• **Task**:
Retype, without any change, the first line of the records and every line after it through the one containing "for the mesoscopic".

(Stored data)
import Summits.AtomisticToContinuum.BoseEinsteinCondensation.Theorems.BECHardSphereReductionHardSphereBECMesoscopicWindow
import Summits.AtomisticToContinuum.BoseEinsteinCondensation.Theorems.BECHardSphereReductionHardSphereBECPositivityTransferHS

/-!
# Crux `HardSphereBEC` (stmt-11885), line `registered`, skeleton v4 — the physics kernel
# `stub_windowBoundNonneg` (S1w) is implied by the summit's `PositiveZeroMode` at `v := HS₁`

Route `BECHardSphereReduction`, lead c7 (2026-08-17).  `HS₁ = ⊤·1_{[0,1]}`, `L = L_N(η)`,
`φ₀ = L^{-3/2}·1_{Λ_L}`, Neumann index cut-offs `K` (`n₊ᴸ(K) = NeumannBox.nPlusLow K L N`).

Skeleton v4 of `Cruxes/HardSphereBEC/Lines/birth.lean` isolates the physics kernel of the crux as the
registered stub `stub_windowBoundNonneg` (S1w): a sparse-in-density occupation bound for the mesoscopic
window `K₀ < π|k| ≤ √(32πη/c)·L` of the NONNEGATIVE near-minimisers of the unit-hard-sphere Dirichlet
energy.  Conversely to `ZeroModeDominance.sparsePositiveZeroMode_of_windowBound` (p160057: S1w ⟹ sparse
positive zero-mode condensation), this file records that S1w FOLLOWS from positive zero-mode
condensation — in particular from the crux `PositiveZeroMode` of route `BECRieszReverseHolder`
(the TARGET item stmt-AtomisticToContinuum-12839 of that route, decl of `Theses/BECRieszReverseHolder.lean`: for every
admissible `v`, on an initial interval of densities, the nonnegative near-minimisers have
`⟨φ₀,γ_Ψφ₀⟩ ≥ cN`) evaluated at `v := HS₁`:

* `windowBoundNonneg_of_sparsePositiveZeroMode` — sparse positive zero mode (constant `c`) ⟹ S1w with
  constant `c/2` and `K₀ := 0` (`n₊ᴸ(K) + cN ≤ N ≤ n₊ᴸ(0) + N` by `nPlusLow_add_le_of_zeroMode`, p147997);
* `windowBoundNonneg_of_positiveZeroMode` — **`PositiveZeroMode` ⟹ S1w** (interval ⟹ sparse).

So S1w is, up to constants, EQUIVALENT to sparse positive zero-mode condensation of unit hard spheres,
and every positivity route of the summit proving `PositiveZeroMode` (or its hard-sphere instance) closes
S1w; with S1r (⟸ 9072) and S2' (⟸ 11884 | 11886) it closes the crux (`HardSphereBEC_of` of the skeleton).
-/

noncomputable section

namespace Summit.AtomisticToContinuum.BoseEinsteinCondensation.Cruxes.HardSphereBEC

open MeasureTheory ENNReal Filter Topology Literature.MathematicalPhysics.QuantumManyBody.BoseGas
open Literature.MathematicalPhysics.QuantumManyBody.NeumannBox
open Summit.AtomisticToContinuum.BoseEinsteinCondensation.Theorems

/-- **Sparse positive zero-mode condensation gives the sparse window bound S1w** (constant `c/2`,
far-infrared cut-off `K₀ := 0`): a zero-mode bound `cN` leaves at most `N - cN` for ALL non-constant
modes (`nPlusLow_add_le_of_zeroMode`), a fortiori for the window. [folklore] -/
theorem windowBoundNonneg_of_sparsePositiveZeroMode
    (h : ∀ η₀ : ℝ, 0 < η₀ → ∃ η : ℝ, 0 < η ∧ η ≤ η₀ ∧ ∃ c : ℝ, 0 < c ∧ ∀ᶠ N : ℕ in Filter.atTop,
      ∃ δ : ENNReal, 0 < δ ∧ ∀ Ψ : TrialState N (sideLength η N),
        energy (Set.indicator (Set.Iic 1) (fun _ : ℝ => (⊤ : ENNReal))) Ψ ≤
          groundStateEnergy (Set.indicator (Set.Iic 1) (fun _ : ℝ => (⊤ : ENNReal))) N
            (sideLength η N) + δ →
        (∀ X, Ψ.ψ X = (‖Ψ.ψ X‖ : ℂ)) →
        ENNReal.ofReal (c * N) ≤ occupation N ((box (sideLength η N)).indicator
          fun _ => ((Real.sqrt (sideLength η N ^ 3))⁻¹ : ℂ)) Ψ.ψ) :
    ∀ η₀ : ℝ, 0 < η₀ → ∃ η : ℝ, 0 < η ∧ η ≤ η₀ ∧ ∃ c : ℝ, 0 < c ∧ ∃ K₀ : ℝ, ∀ᶠ N : ℕ in Filter.atTop, ∃ δ : ENNReal, 0 < δ ∧ ∀ Ψ : Literature.MathematicalPhysics.QuantumManyBody.BoseGas.TrialState N (Literature.MathematicalPhysics.QuantumManyBody.BoseGas.sideLength η N), Literature.MathematicalPhysics.QuantumManyBody.BoseGas.energy (Set.indicator (Set.Iic 1) (fun _ : ℝ => (⊤ : ENNReal))) Ψ ≤ Literature.MathematicalPhysics.QuantumManyBody.BoseGas.groundStateEnergy (Set.indicator (Set.Iic 1) (fun _ : ℝ => (⊤ : ENNReal))) N (Literature.MathematicalPhysics.QuantumManyBody.BoseGas.sideLength η N) + δ → (∀ X, Ψ.ψ X = (‖Ψ.ψ X‖ : ℂ)) → Literature.MathematicalPhysics.QuantumManyBody.NeumannBox.nPlusLow (Real.sqrt (32 * Real.pi * η / c) * Literature.MathematicalPhysics.QuantumManyBody.BoseGas.sideLength η N) (Literature.MathematicalPhysics.QuantumManyBody.BoseGas.sideLength η N) N Ψ.ψ + ENNReal.ofReal (2 * c * N) ≤ Literature.MathematicalPhysics.QuantumManyBody.NeumannBox.nPlusLow K₀ (Literature.MathematicalPhysics.QuantumManyBody.BoseGas.sideLength η N) N Ψ.ψ + (N : ENNReal) := by
  intro η₀ hη₀
  obtain ⟨η, hη, hηle, c, hc, hev⟩ := h η₀ hη₀
  refine ⟨η, hη, hηle, c / 2, half_pos hc, 0, ?_⟩
  filter_upwards [hev, eventually_gt_atTop 0] with N hN hN0
  obtain ⟨δ, hδ, hΨ⟩ := hN
  cases N with
  | zero => exact absurd hN0 (lt_irrefl 0)
  | succ n =>
    refine ⟨δ, hδ, fun Ψ hΨE hpos => ?_⟩
    have hL : 0 < sideLength η (n + 1) :=
      Real.rpow_pos_of_pos (div_pos (by exact_mod_cast Nat.succ_pos n) hη) _
    have h2 : 2 * (c / 2) * ((n + 1 : ℕ) : ℝ) = c * ((n + 1 : ℕ) : ℝ) := by ring
    rw [h2]
    exact (nPlusLow_add_le_of_zeroMode (by positivity) hL Ψ (hΨ Ψ hΨE hpos)).trans le_add_self

/-- **`PositiveZeroMode` (route `BECRieszReverseHolder`) at `v := HS₁` gives the sparse window bound
S1w**: an interval of good densities is in particular a sparse set of them (`η := min η₀ (ρ₀/2)`).
[folklore] -/
theorem windowBoundNonneg_of_positiveZeroMode
    (h : Summit.AtomisticToContinuum.BoseEinsteinCondensation.Theses.BECRieszReverseHolder.PositiveZeroMode) :
    ∀ η₀ : ℝ, 0 < η₀ → ∃ η : ℝ, 0 < η ∧ η ≤ η₀ ∧ ∃ c : ℝ, 0 < c ∧ ∃ K₀ : ℝ, ∀ᶠ N : ℕ in Filter.atTop, ∃ δ : ENNReal, 0 < δ ∧ ∀ Ψ : Literature.MathematicalPhysics.QuantumManyBody.BoseGas.TrialState N (Literature.MathematicalPhysics.QuantumManyBody.BoseGas.sideLength η N), Literature.MathematicalPhysics.QuantumManyBody.BoseGas.energy (Set.indicator (Set.Iic 1) (fun _ : ℝ => (⊤ : ENNReal))) Ψ ≤ Literature.MathematicalPhysics.QuantumManyBody.BoseGas.groundStateEnergy (Set.indicator (Set.Iic 1) (fun _ : ℝ => (⊤ : ENNReal))) N (Literature.MathematicalPhysics.QuantumManyBody.BoseGas.sideLength η N) + δ → (∀ X, Ψ.ψ X = (‖Ψ.ψ X‖ : ℂ)) → Literature.MathematicalPhysics.QuantumManyBody.NeumannBox.nPlusLow (Real.sqrt (32 * Real.pi * η / c) * Literature.MathematicalPhysics.QuantumManyBody.BoseGas.sideLength η N) (Literature.MathematicalPhysics.QuantumManyBody.BoseGas.sideLength η N) N Ψ.ψ + ENNReal.ofReal (2 * c * N) ≤ Literature.MathematicalPhysics.QuantumManyBody.NeumannBox.nPlusLow K₀ (Literature.MathematicalPhysics.QuantumManyBody.BoseGas.sideLength η N) N Ψ.ψ + (N : ENNReal) := by
  obtain ⟨ρ₀, hρ₀, H⟩ := h _ isRepulsiveFiniteRange_unitHardSphere
  refine windowBoundNonneg_of_sparsePositiveZeroMode fun η₀ hη₀ => ?_
  refine ⟨min η₀ (ρ₀ / 2), lt_min hη₀ (half_pos hρ₀), min_le_left _ _, ?_⟩
  exact H _ (lt_min hη₀ (half_pos hρ₀)) ((min_le_right _ _).trans_lt (half_lt_self hρ₀))

end Summit.AtomisticToContinuum.BoseEinsteinCondensation.Cruxes.HardSphereBEC

end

• **Exercise result**:
import Summits.AtomisticToContinuum.BoseEinsteinCondensation.Theorems.BECHardSphereReductionHardSphereBECMesoscopicWindow
import Summits.AtomisticToContinuum.BoseEinsteinCondensation.Theorems.BECHardSphereReductionHardSphereBECPositivityTransferHS

/-!
# Crux `HardSphereBEC` (stmt-11885), line `registered`, skeleton v4 — the physics kernel
# `stub_windowBoundNonneg` (S1w) is implied by the summit's `PositiveZeroMode` at `v := HS₁`

Route `BECHardSphereReduction`, lead c7 (2026-08-17).  `HS₁ = ⊤·1_{[0,1]}`, `L = L_N(η)`,
`φ₀ = L^{-3/2}·1_{Λ_L}`, Neumann index cut-offs `K` (`n₊ᴸ(K) = NeumannBox.nPlusLow K L N`).

Skeleton v4 of `Cruxes/HardSphereBEC/Lines/birth.lean` isolates the physics kernel of the crux as the
registered stub `stub_windowBoundNonneg` (S1w): a sparse-in-density occupation bound for the mesoscopic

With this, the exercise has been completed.